- Exercise objective: Every line of the entries below that mentions "with" is to be copied out.

- Data records:
import Mathlib
import HarnessLib
import Summits.ResolutionOfSingularities.ResolutionOfSingularities.Theorems.HomologicalConductorPersistenceKC3JacobianFloorDefs

/-!
# K-SD0 branch (ii) SD-K1 — the deformed normalisations `A_u = k[a⁶ + u·abc, b³, c²]`, II: `W₀ = k[a,b,c]^{μ₆(1,2,3)}`
# is FREE of rank 6 over every `A_u` on the box monomials (chain W4.4b, seat res-L1-w44b-stub-4 gen 5; kernel half
# of «b³c² ∈ ca⁴(T₁)», CHAIN v13.13 §V13.21.8)

[OURS · L1 w44b · K-SD0 stmt-16485 / rung S-2] Nothing here is a statement of the manuscript under review
(Hironaka 2017); AI-written, weaker than expert review.

Continues `…KC3JacobianFloorDefs.lean` (`θu`, `kc3Au`, the `A_u`-algebra structure on `W₀`, triangularity).
This is the instance the Noether-different floor `𝔑(W₀/A_u) ⊆ ca⁴(W₀)` needs (`W₀` PROJECTIVE over `A_u`) —
Hironaka's «Cohen–Macaulay ⇒ free over every homogeneous system of parameters» for THIS ring and THIS
one-parameter family of parameters, by leading terms instead of depth:

* `coordAu u : (Fin 6 → A_u) →ₗ W₀`, `f ↦ Σᵢ fᵢ • mᵢ` (`mᵢ = 1, a⁴b, a²b², a³c, abc, a⁵b²c`);
* `eq_zero_of_sum_θu_mul_box_eq_zero` — INDEPENDENCE: `Σᵢ θ_u(gᵢ)·x^{box i} = 0 ⇒ g = 0` (the pair `(i, q)`,
  `q ∈ supp gᵢ`, with `box i + sc q` of largest `a`-degree is hit by exactly one term, with coefficient
  `coeff_q gᵢ`: triangularity + res-D-pv-037's `box_add_sc_injective`); `θu_injective`; `coordAu_injective`;
* `monomial_mem_range_coordAu` — SPANNING by induction on the `a`-degree (`a⁶ = θ_u(A) − u·abc` lowers it);
  `coordAu_surjective`;
* **`kc3BasisAu u : Module.Basis (Fin 6) ↥(kc3Au u) ↥(kc3W k)`**, instances `kc3W.moduleFreeAu`,
  `kc3W.moduleFiniteAu`, `kc3θuEquiv u : k[A,B,C] ≃ₐ[k] ↥(kc3Au u)`, `kc3Au.isNoetherianRing`.

References: Hochster–Eagon (1971) / Hironaka's freeness criterion, folklore; res-D-pv-037's
`…KC3FrobeniusOrderBasis` (the case `u = 0`, whose bookkeeping `box`/`sc`/`rem`/`quo` is reused).
-/

noncomputable section

-- single-problem summit: the doubled namespace component `ResolutionOfSingularities` is forced
set_option linter.dupNamespace false

open MvPolynomial

universe u

namespace Summit.ResolutionOfSingularities.ResolutionOfSingularities.Theorems.HomologicalConductor.KC3JacobianFloor

open Summit.ResolutionOfSingularities.ResolutionOfSingularities.Theorems.HomologicalConductor.KC3Witness
  (e e_apply_zero e_apply_one e_apply_two e_add e_zero e_le_iff e_sub)
open Summit.ResolutionOfSingularities.ResolutionOfSingularities.Theorems.HomologicalConductor.KC3FrobeniusOrder

variable {k : Type u} [Field k] (u : k)

/-! ## The coordinate map `(Fin 6 → A_u) → W₀` and its bijectivity -/

/-- The coordinate map `(Fin 6 → A_u) → W₀`, `f ↦ Σᵢ fᵢ • mᵢ` (`mᵢ` the box monomials). [OURS · L1 w44b] -/
def coordAu : (Fin 6 → ↥(kc3Au u)) →ₗ[↥(kc3Au u)] ↥(kc3W k) where
  toFun f := ∑ i, f i • boxMonomial k i
  map_add' f g := by
    change ∑ i, (f i + g i) • boxMonomial k i = _
    rw [← Finset.sum_add_distrib]
    exact Finset.sum_congr rfl fun i _ => add_smul _ _ _
  map_smul' p f := by
    change ∑ i, (p * f i) • boxMonomial k i = p • ∑ i, f i • boxMonomial k i
    rw [Finset.smul_sum]
    exact Finset.sum_congr rfl fun i _ => mul_smul _ _ _

/-- Unfolding of the coordinate map. [OURS · bookkeeping] -/
theorem coordAu_apply (f : Fin 6 → ↥(kc3Au u)) : coordAu u f = ∑ i, f i • boxMonomial k i := rfl

/-- The coordinate map as a polynomial: `↑(Σᵢ fᵢ • mᵢ) = Σᵢ ↑fᵢ · x^{box i}`. [OURS · bookkeeping] -/
theorem coe_coordAu (f : Fin 6 → ↥(kc3Au u)) :
    ((coordAu u f : ↥(kc3W k)) : MvPolynomial (Fin 3) k) =
      ∑ i, (f i : MvPolynomial (Fin 3) k) * monomial (box i) 1 := by
  rw [coordAu_apply, AddSubmonoidClass.coe_finsetSum]
  exact Finset.sum_congr rfl fun i _ => by rw [coe_smul_kc3Au, coe_boxMonomial]

/-- **Linear independence upstairs.** If `Σᵢ θ_u(gᵢ) · x^{box i} = 0` then every `gᵢ = 0`: the top exponent
`box i + sc q` (`q ∈ supp gᵢ`) of largest `a`-degree carries the coefficient `coeff_q gᵢ ≠ 0` and is hit by no
other term (triangularity + `box n + sc q` injective). [OURS · L1 w44b] -/
theorem eq_zero_of_sum_θu_mul_box_eq_zero (g : Fin 6 → MvPolynomial (Fin 3) k)
    (h : ∑ i, θu k u (g i) * monomial (box i) 1 = 0) : g = 0 := by
  classical
  by_contra hg
  -- the finite set of pairs `(i, q)`, `q ∈ supp gᵢ`, is nonempty
  let S : Finset (Σ _ : Fin 6, Fin 3 →₀ ℕ) := Finset.univ.sigma fun i => (g i).support
  have hS : S.Nonempty := by
    obtain ⟨i, hi⟩ : ∃ i, g i ≠ 0 := by
      by_contra hall; push Not at hall; exact hg (funext hall)
    obtain ⟨q, hq⟩ := Finset.nonempty_iff_ne_empty.mpr (support_eq_empty.not.mpr hi)
    exact ⟨⟨i, q⟩, Finset.mem_sigma.mpr ⟨Finset.mem_univ _, hq⟩⟩
  -- a pair maximising the `a`-degree of `box i + sc q`
  obtain ⟨⟨i₀, q₀⟩, hmem, hmax⟩ :=
    S.exists_max_image (fun iq => (box iq.1 + sc iq.2) 0) hS
  have hq₀ : q₀ ∈ (g i₀).support := (Finset.mem_sigma.mp hmem).2
  set D := box i₀ + sc q₀ with hDdef
  -- expand the sum monomial by monomial
  have hexp : ∑ i, θu k u (g i) * monomial (box i) 1 =
      ∑ i, ∑ q ∈ (g i).support, θu k u (monomial q (coeff q (g i))) * monomial (box i) 1 := by
    refine Finset.sum_congr rfl fun i _ => ?_
    conv_lhs => rw [(g i).as_sum, map_sum, Finset.sum_mul]
  -- the `D`-coefficient of the sum is `coeff q₀ (g i₀)`
  have hcoeff : coeff D (∑ i, θu k u (g i) * monomial (box i) 1) = coeff q₀ (g i₀) := by
    rw [hexp, coeff_sum]
    have hterm : ∀ (i : Fin 6) (q : Fin 3 →₀ ℕ), q ∈ (g i).support → (⟨i, q⟩ : Σ _ : Fin 6, Fin 3 →₀ ℕ) ≠ ⟨i₀, q₀⟩ →
        coeff D (θu k u (monomial q (coeff q (g i))) * monomial (box i) 1) = 0 := by
      intro i q hq hne
      by_contra hne0
      rcases coeff_θu_monomial_mul_box_ne_zero u hne0 with hD | hD
      · apply hne
        have hi : i₀ = i := box_add_sc_injective (hDdef ▸ hD)
        subst hi
        have hsc : sc q₀ = sc q := add_left_cancel (hDdef ▸ hD)
        rw [sc_injective hsc]
      · have := hmax ⟨i, q⟩ (Finset.mem_sigma.mpr ⟨Finset.mem_univ _, hq⟩)
        simp only at this
        omega
    rw [Finset.sum_eq_single i₀]
    · rw [coeff_sum, Finset.sum_eq_single q₀]
      · exact coeff_θu_monomial_mul_box_top u q₀ _ i₀
      · intro q hq hne
        exact hterm i₀ q hq (fun h => hne (by cases h; rfl))
      · intro h; exact absurd hq₀ h
    · intro i _ hne
      rw [coeff_sum]
      exact Finset.sum_eq_zero fun q hq => hterm i q hq (fun h => hne (by cases h; rfl))
    · intro h; exact absurd (Finset.mem_univ _) h
  rw [h, coeff_zero] at hcoeff
  exact (mem_support_iff.mp hq₀) hcoeff.symm

/-- `θ_u` is injective (the case `g = (p, 0, …, 0)`): `a⁶ + u·abc, b³, c²` are algebraically independent.
[OURS · L1 w44b] -/
theorem θu_injective : Function.Injective (θu k u) := by
  classical
  rw [injective_iff_map_eq_zero]
  intro p hp
  have h := eq_zero_of_sum_θu_mul_box_eq_zero u (Pi.single 0 p) (by
    rw [Finset.sum_eq_single 0]
    · rw [Pi.single_eq_same, hp, zero_mul]
    · intro i _ hi; rw [Pi.single_eq_of_ne hi, map_zero, zero_mul]
    · intro h; exact absurd (Finset.mem_univ _) h)
  have := congrFun h 0
  rwa [Pi.single_eq_same] at this

/-- The coordinate map `(Fin 6 → A_u) → W₀` is injective. [OURS · L1 w44b] -/
theorem coordAu_injective : Function.Injective (coordAu u) := by
  classical
  refine (injective_iff_map_eq_zero _).mpr fun f hf => ?_
  choose g hg using fun i => θuA_surjective u (f i)
  have hsum : ∑ i, θu k u (g i) * monomial (box i) 1 = 0 := by
    have := congrArg (fun w : ↥(kc3W k) => (w : MvPolynomial (Fin 3) k)) hf
    simp only [coe_coordAu, ZeroMemClass.coe_zero] at this
    rw [← this]
    exact Finset.sum_congr rfl fun i _ => by rw [← hg i, coe_θuA]
  have hg0 := eq_zero_of_sum_θu_mul_box_eq_zero u g hsum
  funext i
  rw [← hg i, show g i = 0 from congrFun hg0 i, map_zero]
  rfl

/-- `p • mᵢ` lies in the range of the coordinate map. [OURS · bookkeeping] -/
theorem smul_boxMonomial_mem_range (p : ↥(kc3Au u)) (i : Fin 6) :
    p • boxMonomial k i ∈ LinearMap.range (coordAu u) := by
  classical
  refine ⟨Pi.single i p, ?_⟩
  rw [coordAu_apply, Finset.sum_eq_single i]
  · rw [Pi.single_eq_same]
  · intro j _ hj; rw [Pi.single_eq_of_ne hj, zero_smul]
  · intro h; exact absurd (Finset.mem_univ _) h

/-- **Spanning.** Every lattice monomial lies in `Σᵢ A_u · mᵢ` (induction on the `a`-degree: below `6` it is
`(b^{3j}c^{2l}) • m_{box}`; from `6` on, `a⁶ = (a⁶ + u·abc) − u·abc` trades `x^d` for `θ_u(A) • x^{d−(6,0,0)}`
and `u • x^{d−(6,0,0)+(1,1,1)}`, both of smaller `a`-degree). [OURS · L1 w44b] -/
theorem monomial_mem_range_coordAu :
    ∀ (N : ℕ) (d : Fin 3 →₀ ℕ) (hd : 6 ∣ wt d), d 0 < N → ∀ c : k,
      (⟨monomial d c, monomial_mem_kc3W hd c⟩ : ↥(kc3W k)) ∈ LinearMap.range (coordAu u) := by
  intro N
  induction N with
  | zero => intro d _ h; exact absurd h (Nat.not_lt_zero _)
  | succ N ih =>
    intro d hd hdN c
    by_cases h6 : 6 ≤ d 0
    · -- `x^d = a⁶ · x^{d'}`, `d' = d - (6,0,0)`, and `a⁶ = θ_u(A) - u·abc`
      have hd' : 6 ∣ wt (d - e 6 0 0) := by
        have : wt (d - e 6 0 0) + 6 = wt d := by
          simp only [wt, Finsupp.coe_tsub, Pi.sub_apply, e_apply_zero, e_apply_one, e_apply_two]; omega
        omega
      have hd'' : 6 ∣ wt (d - e 6 0 0 + e 1 1 1) := by
        rw [wt_add]; exact dvd_add hd' (by simp [wt])
      have hdecomp : (⟨monomial d c, monomial_mem_kc3W hd c⟩ : ↥(kc3W k)) =
          θuA u (X 0) • ⟨monomial (d - e 6 0 0) c, monomial_mem_kc3W hd' c⟩ -
            u • ⟨monomial (d - e 6 0 0 + e 1 1 1) c, monomial_mem_kc3W hd'' c⟩ := by
        apply Subtype.ext
        rw [Subalgebra.coe_sub, coe_smul_kc3Au, coe_θuA, θu_X_zero, Subalgebra.coe_smul]
        change monomial d c = _ * monomial (d - e 6 0 0) c - u • monomial (d - e 6 0 0 + e 1 1 1) c
        rw [add_mul, monomial_mul, monomial_mul, one_mul, smul_monomial, smul_eq_mul,
          add_tsub_cancel_of_le (show e 6 0 0 ≤ d from fun i => by fin_cases i <;> simp [h6]),
          add_comm (e 1 1 1), add_sub_cancel_right]
      rw [hdecomp]
      refine Submodule.sub_mem _ (Submodule.smul_mem _ _ (ih _ hd' ?_ c)) ?_
      · simp only [Finsupp.coe_tsub, Pi.sub_apply, e_apply_zero]; omega
      · rw [← algebraMap_smul (↥(kc3Au u)) u]
        refine Submodule.smul_mem _ _ (ih _ hd'' ?_ c)
        simp only [Finsupp.coe_add, Finsupp.coe_tsub, Pi.add_apply, Pi.sub_apply, e_apply_zero]; omega
    · -- `a`-degree `< 6`: `x^d = (b^{3j} c^{2l}) • m_{box}`
      push Not at h6
      have hq0 : quo d 0 = 0 := by simp [quo]; omega
      have hθ : θu k u (monomial (quo d) c) = monomial (sc (quo d)) c := by
        rw [θu_monomial, hq0, pow_zero, one_mul,
          show e 0 (3 * quo d 1) (2 * quo d 2) = sc (quo d) from by
            ext i; fin_cases i <;> simp [sc, hq0]]
      have : (⟨monomial d c, monomial_mem_kc3W hd c⟩ : ↥(kc3W k)) =
          θuA u (monomial (quo d) c) • boxMonomial k (boxIdx d) := by
        apply Subtype.ext
        rw [coe_smul_kc3Au, coe_θuA, hθ, coe_boxMonomial, monomial_mul, mul_one, ← rem_eq_box hd,
          add_comm, rem_add_sc_quo]
      rw [this]
      exact smul_boxMonomial_mem_range u _ _

/-- The coordinate map `(Fin 6 → A_u) → W₀` is surjective: `W₀ = Σᵢ A_u · mᵢ`. [OURS · L1 w44b] -/
theorem coordAu_surjective : Function.Surjective (coordAu u) := by
  classical
  intro w
  obtain ⟨p, hp⟩ := w
  suffices h : (⟨p, hp⟩ : ↥(kc3W k)) ∈ LinearMap.range (coordAu u) by
    obtain ⟨f, hf⟩ := h; exact ⟨f, hf⟩
  have hL := mem_kc3W_iff.mp hp
  have : (⟨p, hp⟩ : ↥(kc3W k)) =
      ∑ d ∈ p.support.attach, (⟨monomial d.1 (coeff d.1 p), monomial_mem_kc3W (hL d.1 d.2) _⟩ :
        ↥(kc3W k)) := by
    apply Subtype.ext
    rw [AddSubmonoidClass.coe_finsetSum]
    change p = ∑ d ∈ p.support.attach, monomial d.1 (coeff d.1 p)
    rw [Finset.sum_attach p.support (fun d => monomial d (coeff d p))]
    exact as_sum p
  rw [this]
  exact Submodule.sum_mem _ fun d _ => monomial_mem_range_coordAu u _ d.1 (hL d.1 d.2) (Nat.lt_succ_self _) _

/-! ## The basis and the instances -/

/-- **`W₀` is free of rank 6 over `A_u = k[a⁶ + u·abc, b³, c²]` on the box monomials**
`1, a⁴b, a²b², a³c, abc, a⁵b²c`, for every `u ∈ k`. [OURS · L1 w44b] -/
def kc3BasisAu : Module.Basis (Fin 6) ↥(kc3Au u) ↥(kc3W k) :=
  (Pi.basisFun ↥(kc3Au u) (Fin 6)).map
    (LinearEquiv.ofBijective (coordAu u) ⟨coordAu_injective u, coordAu_surjective u⟩)

/-- The basis vectors are the box monomials. [OURS · L1 w44b] -/
@[simp] theorem kc3BasisAu_apply (n : Fin 6) : kc3BasisAu u n = boxMonomial k n := by
  classical
  rw [kc3BasisAu, Module.Basis.map_apply, Pi.basisFun_apply, LinearEquiv.ofBijective_apply,
    coordAu_apply, Finset.sum_eq_single n]
  · rw [Pi.single_eq_same, one_smul]
  · intro i _ hi; rw [Pi.single_eq_of_ne hi, zero_smul]
  · intro h; exact absurd (Finset.mem_univ _) h

/-- `W₀` is a free `A_u`-module. [OURS · L1 w44b] -/
instance kc3W.moduleFreeAu : Module.Free ↥(kc3Au u) ↥(kc3W k) := Module.Free.of_basis (kc3BasisAu u)

/-- `W₀` is a finitely generated `A_u`-module. [OURS · L1 w44b] -/
instance kc3W.moduleFiniteAu : Module.Finite ↥(kc3Au u) ↥(kc3W k) := Module.Finite.of_basis (kc3BasisAu u)

/-- **`k[A,B,C] ≃ₐ[k] A_u`** along `θ_u`. [OURS · L1 w44b] -/
def kc3θuEquiv : MvPolynomial (Fin 3) k ≃ₐ[k] ↥(kc3Au u) := AlgEquiv.ofInjective (θu k u) (θu_injective u)

/-- The underlying polynomial of `kc3θuEquiv u p` is `θ_u p`. [OURS · bookkeeping] -/
@[simp] theorem coe_kc3θuEquiv (p : MvPolynomial (Fin 3) k) :
    (kc3θuEquiv u p : MvPolynomial (Fin 3) k) = θu k u p := rfl

/-- `A_u ≅ k[A,B,C]` is a noetherian ring. [folklore] -/
instance kc3Au.isNoetherianRing : IsNoetherianRing ↥(kc3Au u) :=
  isNoetherianRing_of_ringEquiv (MvPolynomial (Fin 3) k) (kc3θuEquiv u).toRingEquiv

end Summit.ResolutionOfSingularities.ResolutionOfSingularities.Theorems.HomologicalConductor.KC3JacobianFloor

end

- Final answer:
  `q ∈ supp gᵢ`, with `box i + sc q` of largest `a`-degree is hit by exactly one term, with coefficient
  set D := box i₀ + sc q₀ with hDdef
      rcases coeff_θu_monomial_mul_box_ne_zero u hne0 with hD | hD
  induction N with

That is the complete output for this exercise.